The only dependency not automatically managed in the pipeline is gsutil: follow these instructions for gsutil installation.
First of all you need to download the data, to do this you need an input file with 3 columns (Uniprot ID\tTaxid\tmnemonic), see data/input/Test_set.txt
. You also need a config file where you can specify various parameters, see config/test.yaml
for example. The analysis in the paper were done using config/Hsapopi_test.yaml
.
# Input file
dataset: 'example'
taxids: 'data/input/Test_set.txt'
species_tree: 'data/sptrees/Test.nwk'
seed: ['UP000000625']
root: 'ecoli'
# this is the number of seed genes to run the pipeline
test_seeds: 15
n_examples: 3
Importantly, global parameters that are likely to be used across different datasets are in config/params.yaml
. Note that the values in the first yaml are prioritary to the ones in this last file!

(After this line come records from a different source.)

import Summits.ABC.IUTFork.Joshi.PrimitiveAnsatz
import Summits.ABC.IUTFork.Joshi.ArithTeichmullerSpace
import Mathlib.Topology.Metrizable.Basic
import HarnessLib

/-!
# Joshi, *ATS II (local prototype)* §§2–7, the REST of the block: holomorphoids (Def. 3.2.1), the Tate parameter
# function (Thm. 3.5.1), MOCHIZUKI'S ANSATZ `Σ_{𝔍(X,E)}` over the primitive one (Def. 6.11.1), its Galois/Frobenius
# stability (Prop. 6.13.1), Lem. 6.10.1, Cor. 6.3.1, the lift cosets of Rmk. 7.4.3 and Prop. 7.4.4 — over the landed carriers

Record file of the abc-iut cell, branch E «type Joshi's construction, test vs S» (rung LADDER-ABC:A2.E; seat abc-iut-E-t2;
plan/E/ASSIGNMENTS.md row E-t2, E-PLAN R5/R12/R14). TAKES NO SIDE on [IUTchIII] Cor. 3.12, on Joshi's claims, or on Mochizuki's
report on them; typed ≠ proved ≠ endorsed. Source: K. Joshi, *Construction of Arithmetic Teichmuller Spaces II: Proof of a local
prototype of Mochizuki's Corollary 3.12*, arXiv:2303.01662 **v3** (UNREFEREED preprint; bib `Joshi2023ATS2Local`; cell render
`HOME/lit/renders/Joshi-arxiv-2303.01662/pNNNN.txt`, locators «p. N l. a–b» = PDF page N, render line), with the concordance to the
earlier version arXiv:2111.04890 [J-II] (bib `Joshi2021ATS2`; my `Joshi/ATS2Ansatz.lean`, p428256) in each docstring.

CARRIERS (BY NAME, no duplication — E-PLAN R4a/R12): abc-iut-E-t3's `PeriodRingDatum` / `PrototypeDatum` (`Joshi/ThetaValuesLocus`,
`Joshi/PrimitiveAnsatz`: `F = ℂ_p^♭`, `B`, `|−|_ρ`, the points `Y`, residue fields `K y`, `η`, Tate modules `T y`, the point map
`pt`, `G`/`φ`-actions, the PRIMITIVE ANSATZ `primitiveAnsatz` of Def. 6.2.3 with Prop. 6.6.1/6.7.1/Thm. 6.9.1/Prop. 7.4.2 DERIVED there)
and abc-iut-E-t1's `Untilt p` / `ATSObj X` (`Joshi/ArithTeichmullerSpace`: the objects `(Y/E′, E′ ↪ K, α)` of `𝔍(X,E)` over the
tree's `TemperedCurve p`). This file does NOT import OUR side (R14); our nearest objects are recorded by FQN in docstrings only.

## Contents (as printed ↦ as typed; SIGNATURE = data Joshi fixes, HYPOTHESIS = a statement print asserts, typed `def … : Prop`
## with `@[claim "Joshi2023ATS2Local" "disputed"]` and never asserted, DERIVED = a `theorem` proved from the carriers)

* Prop. 2.7.1 (p. 8 l. 58–112) = [J-II] §2 — the values `|−|_{K_y}` of ALL untilts are comparable in one value group: typed by the
  carriers' choice of ONE real value group (`PeriodRingDatum.absK`, `Joshi.ATS2.Carrier.absAt`); `prop271_comparable` (DERIVED, `le_total`).
* Def. 3.2.1 (p. 9 l. 30–35) HOLOMORPHOID `(Y/E′, (E′ ↪ K, K^♭ ≃ F), ∗_K : 𝓜(K) → Y^an_{E′})` ↦ `Holomorphoid X D` = E-t1's `ATSObj X`
  + the base point + the closed classical point `y ∈ |𝒴_{F,ℚ_p}|` the untilt is («lying over `y`», Def. 6.11.1) with `K_y ≃ K`
  (SIGNATURE); Rmk. 3.2.2, §3.3–§3.4 in its docstring; Lem. 3.2.3 (p. 9 l. 50–53) ↦ `Holomorphoid.ofATS`, `nonempty_holomorphoid`
  (DERIVED from E-t1's `ATSObj.nonempty` given a point datum).
* §3.5 + Thm. 3.5.1 (p. 10 l. 29 – p. 11 l. 48) THE TATE PARAMETER FUNCTION `A ↦ q(A) ∈ K_A^*` on `𝔍(X,E)` ↦ `TateParameter X`
  (SIGNATURE: (1)(2) = totality of the datum); (3) «non-constant» ↦ `TateParameter.NonConstant` (HYPOTHESIS, OUR READING);
  Rmk. 3.5.2 (p. 11 l. 49–56, «how to compare values of the Tate parameter function … in one common location … central to
  [IUTchIII, Cor. 3.12]») and §6.12.1–6.12.4 (p. 19 l. 41 – p. 20 l. 3, «there is no common topological field … neither this sum nor
  the product makes sense») ↦ `tateValues`: a DEPENDENT tuple `(i : Fin ℓ⋆) → (A i).U.K` — the product is ill-typed BY CONSTRUCTION.
* Cor. 6.3.1 (p. 15 l. 66–89) `Σ̃_F ⊂ |𝒴|^{ℓ⋆}` metrisable ↦ `primitiveAnsatz_metrizable` (DERIVED from «`|𝒴_{F,ℚ_p}|` is a metric space
  [FF18, Prop. 2.3.2]» typed as instance hypotheses).
* Lem. 6.10.1 (p. 18 l. 11–38) = [J-II] §7 display «`p = [p^♭] = [(p^♭)^{2²}] = ⋯`» ↦ HYPOTHESIS `PeriodRingDatum.EtaPtTeich`
  (`η_{K_{y_a}}([a]) = p`, [FF18, Déf. 2.2.1]: `y_a` is the zero of `[a] − p`) + `eta_teich_ansatzPt` (DERIVED); Rmk. 6.10.3 ↦
  `sumSqPt`; Rmk. 6.10.4 ↦ docstring + `MochizukiAnsatzNotTopIso` (HYPOTHESIS, over E-t1's `Untilt.TopIso`).
* Def. 6.11.1 (p. 19 l. 7–29) = [J-II] §7 «`𝔍^{Ansatz}_{ℂ_p^♭}`» — **MOCHIZUKI'S ANSATZ** `Σ_{𝔍(X,E)_{ℂ_p^♭}} ⊂ 𝔍(X,E)^{ℓ⋆}`: tuples of
  anabelomorphic holomorphoids lying over a point of the Primitive Ansatz ↦ `mochizukiAnsatz` (definition over E-t3's
  `primitiveAnsatz`); Rmk. 6.11.3 (wide version: the carrier's `F` IS arbitrary); §6.13 forgetful functor ↦ `Holomorphoid.pts`;
  Prop. 6.13.1 (p. 20 l. 19–34) ↦ `galPts`/`frobPts` + `pts_gal_mem`/`pts_frob_mem` (DERIVED from E-t3's Prop. 6.6.1/6.7.1).
* Rmk. 7.4.3 (p. 21 l. 32–35) the lift cosets `T_y + [x]` ↦ `PeriodRingDatum.liftCoset`, `eta_of_mem_liftCoset` (DERIVED from `eta_T`),
  «union … not closed under Frobenius» ↦ `LiftCosetsNotFrobStable` (HYPOTHESIS); Prop. 7.4.4 (p. 21 l. 36–54) = [J-II] §8 Prop.
  `pr:teichmuller-lift-B` «`|[x_j]|_ρ = |[x_1]|_ρ^{j²}`» ↦ `PrototypeDatum.norm_lift_ansatzPt_eq_pow_first` (DERIVED from E-t3's
  `norm_teich_lift` + `scale_ansatzPt`; the [J-II]-labelled twin is `Joshi.ATS2.Lifts.teichNorm_tuple_eq_pow_first`).

OUR-SIDE NEAREST OBJECTS (docstring record only, E-PLAN §3): arithmetic holomorphic structure ↔ a vertical line `(n,∘)` of the
LGP-Gaussian log-theta-lattice (`Thm311.Situation.D n`, `Cor312.Setting.n`); Ansatz point ↔ the Θ×μ_LGP-link / third pin
`Cor312Vol.LinkPinned` (D-02; Joshi p. 19 l. 4–5 «Mochizuki's Primitive Ansatz leads to the construction of Θ_gau-Links»); Tate
parameter function ↔ `Literature.IUT.HodgeTheaters.InitialThetaData` q-parameters / `Cor312.Setting.qData.q`; «one common location»
(Rmk. 3.5.2) ↔ the mono-analytic packets `Thm311.LogShells.Packet` read through `ρ` (bridge typed in `Joshi/ATS2TestInterface`,
p428531); Galois/Frobenius symmetries ↔ `LogShells.Ind1Family` (D-04). [claim: Joshi2023ATS2Local, status: disputed]
-/

noncomputable section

Once you have these you can simply run:
snakemake -s workflow/download_data.smk --configfile config/test.yaml -p -j2 --sdm conda
This first pipeline is necessary to get all input files. From the input table we can download all the pdbs from google and then consider only those entries with mean average quality > params["low_confidence"]
value. These will be moved into the high_cif
folder for each proteome.
You can change the directory where all these data are stored with params["data_dir"]
parameter but I would just use the default one.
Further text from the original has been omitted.